Would you pay Facebook a monthly fee to keep your information private? - fgimenez

The common trope about "free" services is that you pay with your data. In light of the recent Instagram policy changes, I have wondered how much we actually value our data. So, I would like to know, if Facebook was willing to give us a choice to either:<p>1) pay with personal data<p>OR<p>2) pay with an actual monthly fee<p>Which would you choose?<p>What would be your upper limit to pay?<p>Is this for any data service, or would you pay different amounts for Facebook vs Instagram or others?<p>On a related note, Facebook revenue for 3rd quarter of 2012 was 1.26 Billion [1]. Their total user base is 1.01 Billion [2]. That translates to ~$1.25 quarter/person or ~$0.41 month/person.<p>Obviously Facebook's value is in huge data sets, i.e. the value of the population is greater than a sum of its parts. Nonetheless, it doesn't seem unreasonable to possibly be able to pay your way to privacy.<p>[1] http://www.nytimes.com/2012/10/24/technology/facebook-revenue-surpasses-forecasts.html?_r=0<p>[2] http://finance.yahoo.com/news/number-active-users-facebook-over-years-214600186--finance.html
======
geophile
Would I pay?
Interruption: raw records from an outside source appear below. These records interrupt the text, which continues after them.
import Literature.MathematicalPhysics.QuantumFieldTheory.Balaban1983to89.B9Eq319QQStarDiagonalZd
import Literature.MathematicalPhysics.QuantumFieldTheory.Balaban1983to89.B8Eq191FlatDirichletCoercive

/-!
# `Balaban1983to89.B9Thm31FlatPoincareCoerciveZd` — [Balaban1985BackgroundPropagators] Thm 3.1 p. 397 ∕ Thm 3.11 p. 416 with [Balaban1984PropagatorsII] (2.22) p. 226, (2.26)–(2.27)
# p. 235 and [Balaban1983RegularityDecay] (2.27) p. 580, AT THE FLAT BACKGROUND ON THE `ℤᵈ × 𝔸` CARRIER: THE MEMBER-UNIFORM COERCIVITY OF `Ω₀Δ′_a(1)Ω₀` BY THE BLOCK
# POINCARÉ INEQUALITY — `a₀·⟨f, f⟩_τ ≤ ⟨f, Ω₀Δ′_a(1)Ω₀ f⟩_τ` on `L²(Ω₀, ·)` with `a₀ = min{8, a}` depending on NOTHING but the penalty weight (not on `η`, `m`, `M`, the
# member), whenever the level blocks of the constraint points partition `Ω₀` («Ω_j ∖ Ω_{j+1} = Bʲ(Λ_j)», «Ω₀ = ⋃_j Bʲ(Λ_j)») — proved with NO geometric hypothesis left at every cube
# member of [Balaban1985RegularSpaces] (1.131); this replaces the box-size dependent Friedrichs constant `((Mc+4ρ)²)⁻¹` of this seat's g4 `B9Thm31FriedrichsCoerciveZd` by
# print's scale-free one at `U₀ = 1`

statement-level skeleton of published theorems with citation tags; proofs where landed; nothing here is a claim about the
Yang–Mills mass gap

`[Balaban1984PropagatorsII]` ("[4]" of [Balaban1985BackgroundPropagators], CMP **96** (1984) 223–250) (2.22) p. 226 (the lower bound of the multi-level form), (2.26)–(2.27)
p. 235 (block by block: Poincaré + block mean); `[Balaban1983RegularityDecay]` (CMP **89** (1983) 571–597) (2.27) p. 580 (the block inequality, repaired constant `min{8, a}`
— the tree's kernel theorem `B4Block227.block227_real`, transported to `ℤᵈ` blocks by dag-n05-c as `B8Eq191FlatDirichletCoercive.block227_zd`);
`[Balaban1985BackgroundPropagators]` ("B9", CMP **99** (1985) 389–434) (3.23)–(3.24) p. 394 (`Δ′_a = D*D + Σ_j a_j Q′_j*Q′_j` at the background, `Ω₀Δ′_aΩ₀`), p. 393
«Λ_j = Ω_j^{(j)} ∖ Ω_{j+1}^{(j)}, … Ω_j ∖ Ω_{j+1} = Bʲ(Λ_j)», Thm 3.1 p. 397 ∕ Thm 3.11 p. 416 («Δ′_a, G′ … positive definite»); `[Balaban1985RegularSpaces]` (1.131) p. 99,
p. 98 («□_j is a sum of the big blocks»).  PDF held: `paper:balaban1985-cmp99-background-propagators` pp. 393–394, 416 (re-read 2026-08-28); [4]'s displays via dag-n05-c's
`B8Eq191FlatDirichletCoercive` header (verbatim quotes there).

CITATION HEADER (lean-in-tree rule).  Cell `pub-ymgap` (YM Track A, D-0062 ∕ D-0149), node N06 = [B9], width seat `pub-ymgap-dag-n06-w4` (g5), CLAIM-5 ∕ INTENT-5.  WHY: dag-n06-b g20's
census names «member-UNIFORM constants» as the node's debt; for the `Δ′_a ∕ G′` letters this seat's g4 gave a member-uniform but BOX-SIZE dependent Friedrichs constant; print's
constant is scale-free because the averaging penalty supplies the mass block by block — [4] (2.22).  dag-n05-c g8 PROVED that flat multi-level bound for REAL scalar fields on the
explicit real kernel of `B8Eq191FlatDirichletForm` (`weighted_coercive_flatDirichlet`, `block227_zd`); THIS FILE carries it to the N06 OBJECTS — the `𝔸`-valued `L²(Ω₀, ·)` of
`B9Eq321LandauProjectionZd` with the `τ`-pairing and g2's operator `B9Eq324DeltaPrimeAZd.deltaPrimeADom` — by decomposing `|·|²_τ` into squares of real functionals, and adds
the COVER of `□₀` by the truncated constraint blocks (so the bound is on ALL of `⟨f, f⟩_τ`).  Inputs BY NAME: `B8Eq191FlatDirichletCoercive.block227_zd` (dag-n05-c),
`B8Eq191FlatLettersCubeMember` (`under_iff_blockMap_eq`, `cubeFam_subset_zero`, `towers_disjoint_cube`; dag-n05-e), `B8Eq131Cubes.mem_cube_iff`, `B8Eq131CubesAdmissible.smul_mem_cube_succ_iff`,
`B8CubeMemberZd` (`cubeLamS_of_lt ∕ _self`, `inBox_sq_of_mem_cubeLamS`, `under_smul_iff`), g2 `B9Eq324DeltaPrimeAZd` (`formE_deltaPrimeADom`, `eq_sum_single`, `QprimeLin`),
`B9Eq325QprimeSingleSiteZd` (`trIter`, `QprimeIter_single`, `blockMapIter_eq_blockMap_pow`), dag-n06-w2's `B9Eq342CombesThomasFormZd` (`fnorm`, `fnorm_sq_eq_fibreForm`, `formE_self_eq_sum_sq`),
Mathlib `LinearMap.BilinForm.exists_orthogonal_basis`.

WHAT IS PROVED (kernel, 0 sorry; theorems only — no `def`, `instance`, `notation`; faithful Hermitian tracial `τ` a PARAMETER; `η > 0`).
* §1 `fibreForm_isSymm`, ★ `exists_fnorm_sq_eq_sum_sq` (`|a|²_τ = Σ_i β_i ℓ_i(a)²`, `β_i ≥ 0`, `ℓ_i` real linear — an orthogonal basis of `Re τ(a* b)`).
* §2 ★★ `block227_zd_fnorm` ([B4] (2.27) on a `ℤᵈ` block for `𝔸`-valued fields: `min{8,a′}·Σ_B |F|²_τ ≤ (n+1)²Σ_μΣ_{x,x+e_μ∈B}|F x − F(x+e_μ)|²_τ + a′(n+1)^{−d}|Σ_B F|²_τ`).
* §3 (flat letters; `conjR_unitOne`, `covDerivFwd_flat_apply` are dag-n05's `B8Eq191FlatStencils`) `trIter_one`, ★ `QprimeIter_one_eq_blockSum`
  (`(Q′_j(1)f)(y) = (Lᵈ)^{−j}·Σ_{Bʲ(y)} f`; cf. `B8Eq191FlatStencils.QprimeIter_flat_eq_sum_of_supp`), `fnorm_covDerivFwd_one_sq`.
* §4 ★★ `block_coercive_one` (one block, weighted: `a₀·Σ_{Bʲ(y)}|f|²_τ ≤ η⁻²Σ_{internal bonds}|δf|²_τ + a_j|(Q′_j(1)f)(y)|²_τ` for `η·Lʲ ≤ 1`, `a₀ ≤ 8`, `a₀(Lʲ)^d ≤ a_jη²(Lʲ)²`).
* §5 ★★★ `formE_deltaPrimeADom_one_coercive_uniform` (`B9Eq319QQStarDiagonalZd.FullBlockGeometry` + COVER of the blocks ⟹ `a₀·⟨f, f⟩_τ ≤ ⟨f, Ω₀Δ′_a(1)Ω₀ f⟩_τ`).
* §6 `under_succ_of_under_one_under`, `mem_cube_succ_of_inBox_in`, `inBox_sq_blockMap_of_mem_cube`, ★★ `cover_cubeLamS` (every site of `□₀` lies under a constraint point of the
  truncated cube family, `m` arbitrary), ★★★ `formE_deltaPrimeADom_one_coercive_cubeMember` (the bound at every cube member, no geometric hypothesis).

HONEST SCOPE.  (i) The FLAT background only (`U₀ = 1`); the curved statement of Thm 3.1 ∕ 3.11 (class (3.35)) needs the small-field perturbation of the letters and is
NOT here.  (ii) The constant is `a₀ = min{8, min_j a_jη²L^{(2−d)j}}` — uniform exactly when the weights carry print's scaling `a_j = a·η⁻²L^{(d−2)j}` (the tree's `a : ℕ → ℝ` is a
free parameter; the hypothesis displays the relation).  (iii) `L²_τ` currency, no decay.  Count-neutral helper (`--supports` the K1 item of record); N05 ∕ N06 NOT discharged;
K1 NOT closed; one finite `𝕋⁴` programme at fixed `ε`, Bałaban as printed; R4 closes only the conditional finite-`𝕋⁴` rung `BalabanLadder.UV` — nothing continuum ∕ ℝ⁴ ∕ OS ∕
mass gap ∕ Clay.  Unit `pub-ymgap-dag-n06-w4` (g5), 2026-08-28.
-/

noncomputable section

namespace Literature.MathematicalPhysics.QuantumFieldTheory.Balaban1983to89.B9Thm31FlatPoincareCoerciveZd
import Literature.AlgebraicGeometry.Motives.HodgeLieRigidTimesRankOne
import Literature.AlgebraicGeometry.Motives.HodgeLieTimesGluedBlocks
import HarnessLib

/-!
# `Θ`-rigidity along a summand with one-dimensional Hodge Lie algebra, II: the trace test with a centre of HIGHER RANK
# (Moonen–Zarhin 1999 §3 (3.1), (3.6), (3.8): Goursat over a one-dimensional factor; no resonance against a multi-dimensional centre)

Family `hodge`, layer `Literature/AlgebraicGeometry/Motives`; THEOREMS ONLY (no definition, no named fact).  Written for the cell `pub-hodgecm2`
(COR-CM), seat `b27` gen 50 (count-neutral Mumford–Tate-rank ladder).  Sequel of `Motives/HodgeLieRigidTimesRankOne` (gen 49), whose §3 trace test
assumes that the centre `𝔷(H₁) = 𝔥(H₁) ∩ End_Hdg(H₁)` lies on ONE line `ℚφ`.  When `H₁` is itself a product — e.g. `H₁ = H¹(T × E')` for a type-IV
threefold `T` and a CM elliptic curve `E'` of another field, `𝔷(H₁) = ℚφ̃ ⊕ ℚχ̃'` — the centre has higher rank and the Lie functional `L` of the
graph dichotomy has one free parameter per central direction.

SETTING (as in the prequel).  `H ≅ H₁ ⊕ H₂` (`ι_i`, `π_i`), `H₁` `Θ`-rigid, `𝔥(H₂) ⊆ ℚ y₀`, the corner `ι₂ y₀ π₂ ∈ 𝔥(H)`.  By
`hodgeLie_le_or_exists_graph_of_rigid_of_le_span_singleton` a bracket-closed rational `𝔞 ⊆ 𝔥(H)` with a Hodge operator in `𝔞 ⊗ ℂ` is all of
`𝔥(H)` or the graph of a Lie functional `L` on `𝔥(H₁)` (killing `[𝔥(H₁), 𝔥(H₁)]`).

RESULT **`not_exists_theta_mem_span_graph_of_trace_ne_sum`** — THE TRACE TEST WITH A FINITE TRACE-ORTHOGONAL FAMILY.  Let
`φ_1, …, φ_r ∈ End_Hdg(H₁)` span a rational subspace containing `𝔷(H₁)`, with `tr(φ_i φ_j) = 0` for `i ≠ j` and `tr(φ_i²) ≠ 0`.  If for all Hodge
operators `Θ₁` of `H₁`, `Θ₂` of `H₂` and every rational vector `ν`:  `tr(Θ₂ y₀,ℂ) ≠ tr(y₀²) · Σ_i ν_i tr(Θ₁ φ_i,ℂ)`, then NO graph of a Lie
functional `L` contains a Hodge operator in its complex span (hence, by the prequel's `rigid_of_rigid_of_le_span_singleton_of_forall_not_graph`,
`H` is `Θ`-rigid).  PROOF.  Deligne: `𝔥(H₁) = 𝔷(H₁) ⊕ [𝔥(H₁), 𝔥(H₁)]`; for `x = Σ c_i φ_i + d` one has `L(x) = Σ c_i L(φ_i)` and `tr(x φ_j) = c_j tr(φ_j²)` (the derived
part is killed by `L` and by every `tr(· φ_j)`, `φ_j` commuting with `𝔥(H₁)`).  Hence the `ℂ`-linear functional
`F(Z) = tr(π₂ Z ι₂ · y₀) − tr(y₀²) Σ_j (L(φ_j)/tr(φ_j²)) tr(π₁ Z ι₁ · φ_j)` vanishes on the graph of `L`, so on its complex span, so at `Θ`:
`tr(Θ₂ y₀) = tr(y₀²) Σ_j ν_j tr(Θ₁ φ_j)` with `ν_j = L(φ_j)/tr(φ_j²) ∈ ℚ` — excluded.
(For `r = 1` this is the prequel's test up to the normalisation `μ = ν tr(φ²)`.)

§2 (appended, gen 50) — THE CORNER COMES FOR FREE.  The corner hypothesis `ι₂ y₀ π₂ ∈ 𝔥(H)` of the prequel is REDUNDANT: apply the graph argument
to `𝔞 = 𝔥(H)` itself.  With `H₁` `Θ`-rigid and `𝔥(H₂) ⊆ ℚ y₀`, the restriction `r₁ : 𝔥(H) → 𝔥(H₁)` is onto; if the corner is NOT in `𝔥(H)` then
`𝔥(H) ∩ ker r₁ = 0`, so `𝔥(H)` is the graph of a Lie functional `L` and the Hodge operator `Θ_H ∈ 𝔥(H) ⊗ ℂ` (`mem_hodgeLieC_of_forall_piece`) lies in
its complex span.  Hence «no graph resonates» ⟹ **`ι₂ y₀ π₂ ∈ 𝔥(H)` ∧ `dim 𝔥(H) = dim 𝔥(H₁) + dim 𝔥(H₂)` ∧ `H` `Θ`-rigid**
(`corner_mem_and_finrank_eq_and_rigid_of_forall_not_graph`, and via §1 `corner_mem_and_finrank_eq_and_rigid_of_trace_ne_sum`) — the induction
step for towers `A × E' × E'' × ⋯` of CM curves of distinct fields (`CorCM/MumfordTateRankTypeIVTimesTwoCMCurves`).

## References
* [MoonenZarhin1999LowDim] B. Moonen, Yu. G. Zarhin, *Hodge classes on abelian varieties of low dimension*, Math. Ann. 315 (1999), §3 (3.1), Lemma (3.6),
  Prop. (3.8) [corpus: paper:arxiv-math_9901113 pp. 6–7]. [cite: MoonenZarhin1999LowDim, §3 (3.1), (3.6) and (3.8)]
* [Deligne1982HodgeCycles] P. Deligne, LNM 900 (1982), I §3.1, Prop. 3.4 and Prop. 3.6. [cite: Deligne1982HodgeCycles, I §3 Prop. 3.6]
* [Hazama1983] F. Hazama, *Algebraic cycles on abelian varieties with many real endomorphisms*, Tôhoku Math. J. 35 (1983), Lemma (3.1) (Goursat).
  [cite: Hazama1983, Lemma (3.1)]
-/

noncomputable section

open scoped TensorProduct BigOperators

namespace Literature.AlgebraicGeometry.Motives

namespace HodgeStructure

universe u

variable {V₁ : Type u} [AddCommGroup V₁] [Module ℚ V₁] [Module.Finite ℚ V₁]
  {V₂ : Type u} [AddCommGroup V₂] [Module ℚ V₂] [Module.Finite ℚ V₂]
  {V : Type u} [AddCommGroup V] [Module ℚ V] [Module.Finite ℚ V] [HodgeTensorFacts.{u, u}] {n : ℤ}
  {H₁ : HodgeStructure V₁ n} {H₂ : HodgeStructure V₂ n} {H : HodgeStructure V n}
  (ι₁ : Hom H₁ H) (π₁ : Hom H H₁) (ι₂ : Hom H₂ H) (π₂ : Hom H H₂)
  (hπι₁ : ∀ v, π₁.toLinearMap (ι₁.toLinearMap v) = v) (hπι₂ : ∀ v, π₂.toLinearMap (ι₂.toLinearMap v) = v)
  (hsum : ∀ v, ι₁.toLinearMap (π₁.toLinearMap v) + ι₂.toLinearMap (π₂.toLinearMap v) = v) {y₀ : Module.End ℚ V₂}

omit [Module.Finite ℚ V] [HodgeTensorFacts.{u, u}] in
/-- Base change of a rational multiple: `(c • T)_ℂ = c • T_ℂ`. [folklore] -/
private theorem baseChange_ratCast_smul_rkf (c : ℚ) (T : Module.End ℚ V) :
    (c • T).baseChange ℂ = (c : ℂ) • T.baseChange ℂ := by
  refine TensorProduct.AlgebraTensorModule.ext fun z v => ?_
  rw [LinearMap.baseChange_tmul, LinearMap.smul_apply, LinearMap.smul_apply, LinearMap.baseChange_tmul,
    TensorProduct.smul_tmul', ← TensorProduct.smul_tmul, Rat.smul_def, smul_eq_mul]

omit [Module.Finite ℚ V₁] [Module.Finite ℚ V₂] [Module.Finite ℚ V] [HodgeTensorFacts.{u, u}] in
include hπι₁ hπι₂ hsum in
/-- `π₂ ι₁ = 0` for a bicone (`ι₂` is injective and `ι₂ π₂ ι₁ = ι₁ − ι₁ π₁ ι₁ = 0`). [folklore] -/
private theorem proj₂_incl₁_eq_zero_rkf : π₂.toLinearMap ∘ₗ ι₁.toLinearMap = 0 := by
  refine LinearMap.ext fun v => ?_
  have h := hsum (ι₁.toLinearMap v)
  rw [hπι₁, add_eq_left] at h
  have h' := congrArg π₂.toLinearMap h
  rw [hπι₂, map_zero] at h'
  exact h'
Possibly, if the company could convince me that they are
trustworthy.

Would I pay Facebook? No, they haven't proven very trustworthy.

------
27182818284
This is the idea behind App.net, right? Although they aren't taking
wheelbarrows of cash to the bank, they did prove that there is a small
(dying?) demand for it.

Heck I even considered joining App.net, but I couldn't quite talk myself into
it because, frankly, nothing that Facebook, Instagram, etc, have done anything
that I find that terrible. (In that I"m not alone given the 1 billion users)

------
jamesjguthrie
I would leave Facebook rather than pay for anything. I'd spend more time on
Twitter or Google Plus.

------
oboizt
There is no chance that I would pay Facebook a monthly fee. I love Facebook,
but I would start using it differently or jump ship entirely if I suddenly had
to start paying for it.

------
ixacto
If they can't make the effort to call/text, then why do you even have them as
a 'friend'?

------
beagle3
No!

What happens when they fail to process a payment? (e.g., I'm on vacation and
Visa decided to block my card due to "suspicious activity" - this HAS happened
to me before). Do they cut the proverbial pinky off my data to make me pay and
show me they are serious?

------
bmelton
Having tried to delete my FB account a few times, I would gladly give them a
$10 one-time payment to just delete my content and stop mailing me about
friend requests and new "people I might know".